--- WHAT YOU NEED TO DO ---
Return the lines of the data below in which the string "Level" occurs.
........
/-- **Degree-6 instance of the orientation reduction.**  B01 BY NAME from B01-S, B01-H and the wedge overlap demanded only at
the faces `f` which — when `F` is a sextic field — carry a `σ²`-STABLE period type in a (12)-slot (`Face.sq_stable_slot_lt_two_or_dual`;
at other degrees every face is selected): WLOG the type induced from the imaginary quadratic subfield sits on the unconjugated diagonal. -/
theorem perLFace_of_PerL_of_supply_heckeWedge10_overlap_sqStable
    (hS : ∀ (hHD : exists_isReal_hodgeModel) (hI : hodgePQ_independent_of_hodgeModel)
      (h₁ : BallQuotientUniformised) (h₃ : CMAbelianVarietyRealised), (picardCMUniverse hHD hI h₁ h₃).FaceSupply)
    (hW : ∀ (hHD : exists_isReal_hodgeModel) (hI : hodgePQ_independent_of_hodgeModel)
      (h₁ : BallQuotientUniformised) (h₃ : CMAbelianVarietyRealised), (picardCMUniverse hHD hI h₁ h₃).HeckeWedge10)
    (hO : ∀ (hHD : exists_isReal_hodgeModel) (hI : hodgePQ_independent_of_hodgeModel)
      (h₁ : BallQuotientUniformised) (h₃ : CMAbelianVarietyRealised),
      ∀ (F : CMField), IsGalois ℚ F → 6 ≤ Module.finrank ℚ F → ∀ (f : Face F),
      (IsGalois ℚ F → Module.finrank ℚ F = 6 →
        ∃ (σ : F ≃ₐ[ℚ] F) (i : Fin 4), i.val < 2 ∧ orderOf σ = 6 ∧ cmTypeMap (σ ^ 2).toRingEquiv (f.psi i) = f.psi i) →
      ∀ (ι₁ : F →+* ℂ), f.Admissible ι₁ →
      ∀ (V : HermSpace3 F ι₁) (Γ : Level V)
        (ω₀ ω₁ : (picardCMUniverse hHD hI h₁ h₃).CohC ((picardCMUniverse hHD hI h₁ h₃).pms F ι₁ V Γ) 1),
        ω₀ ∈ (picardCMUniverse hHD hI h₁ h₃).Uiso Γ F (f.psi 0) ι₁ →
        ω₁ ∈ (picardCMUniverse hHD hI h₁ h₃).Uiso Γ F (f.psi 1) ι₁ →
        (picardCMUniverse hHD hI h₁ h₃).cup2C ((picardCMUniverse hHD hI h₁ h₃).pms F ι₁ V Γ) 1 ω₀ ω₁ ≠ 0 →
          ∃ (Γ' : Level V) (x : (picardCMUniverse hHD hI h₁ h₃).CohC ((picardCMUniverse hHD hI h₁ h₃).pms F ι₁ V Γ') 2),
            x ≠ 0 ∧ x ∈ (picardCMUniverse hHD hI h₁ h₃).heckeSpan Γ' Γ
              ((picardCMUniverse hHD hI h₁ h₃).cup2C ((picardCMUniverse hHD hI h₁ h₃).pms F ι₁ V Γ) 1 ω₀ ω₁) ∧
            x ∈ (picardCMUniverse hHD hI h₁ h₃).wedgeSpan Γ' F (f.psi 2) (f.psi 3) ι₁) :
    PerLFace_of_PerL := by
  classical
  refine perLFace_of_PerL_of_supply_heckeWedge10_orientedOverlap
    (fun F f => IsGalois ℚ F → Module.finrank ℚ F = 6 →
      ∃ (σ : F ≃ₐ[ℚ] F) (i : Fin 4), i.val < 2 ∧ orderOf σ = 6 ∧ cmTypeMap (σ ^ 2).toRingEquiv (f.psi i) = f.psi i)
    (fun F f => ?_) hS hW hO
  by_cases hG : IsGalois ℚ F
  · by_cases h6 : Module.finrank ℚ F = 6
    · haveI := hG
      rcases Face.sq_stable_slot_lt_two_or_dual h6 f with h | h
      · exact Or.inl fun _ _ => h
      · exact Or.inr fun _ _ => h
    · exact Or.inl fun _ h => absurd h h6
  · exact Or.inl fun hG' _ => absurd hG' hG
end Model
........
--- FINISHED TASK ---
      ∀ (V : HermSpace3 F ι₁) (Γ : Level V)
          ∃ (Γ' : Level V) (x : (picardCMUniverse hHD hI h₁ h₃).CohC ((picardCMUniverse hHD hI h₁ h₃).pms F ι₁ V Γ') 2),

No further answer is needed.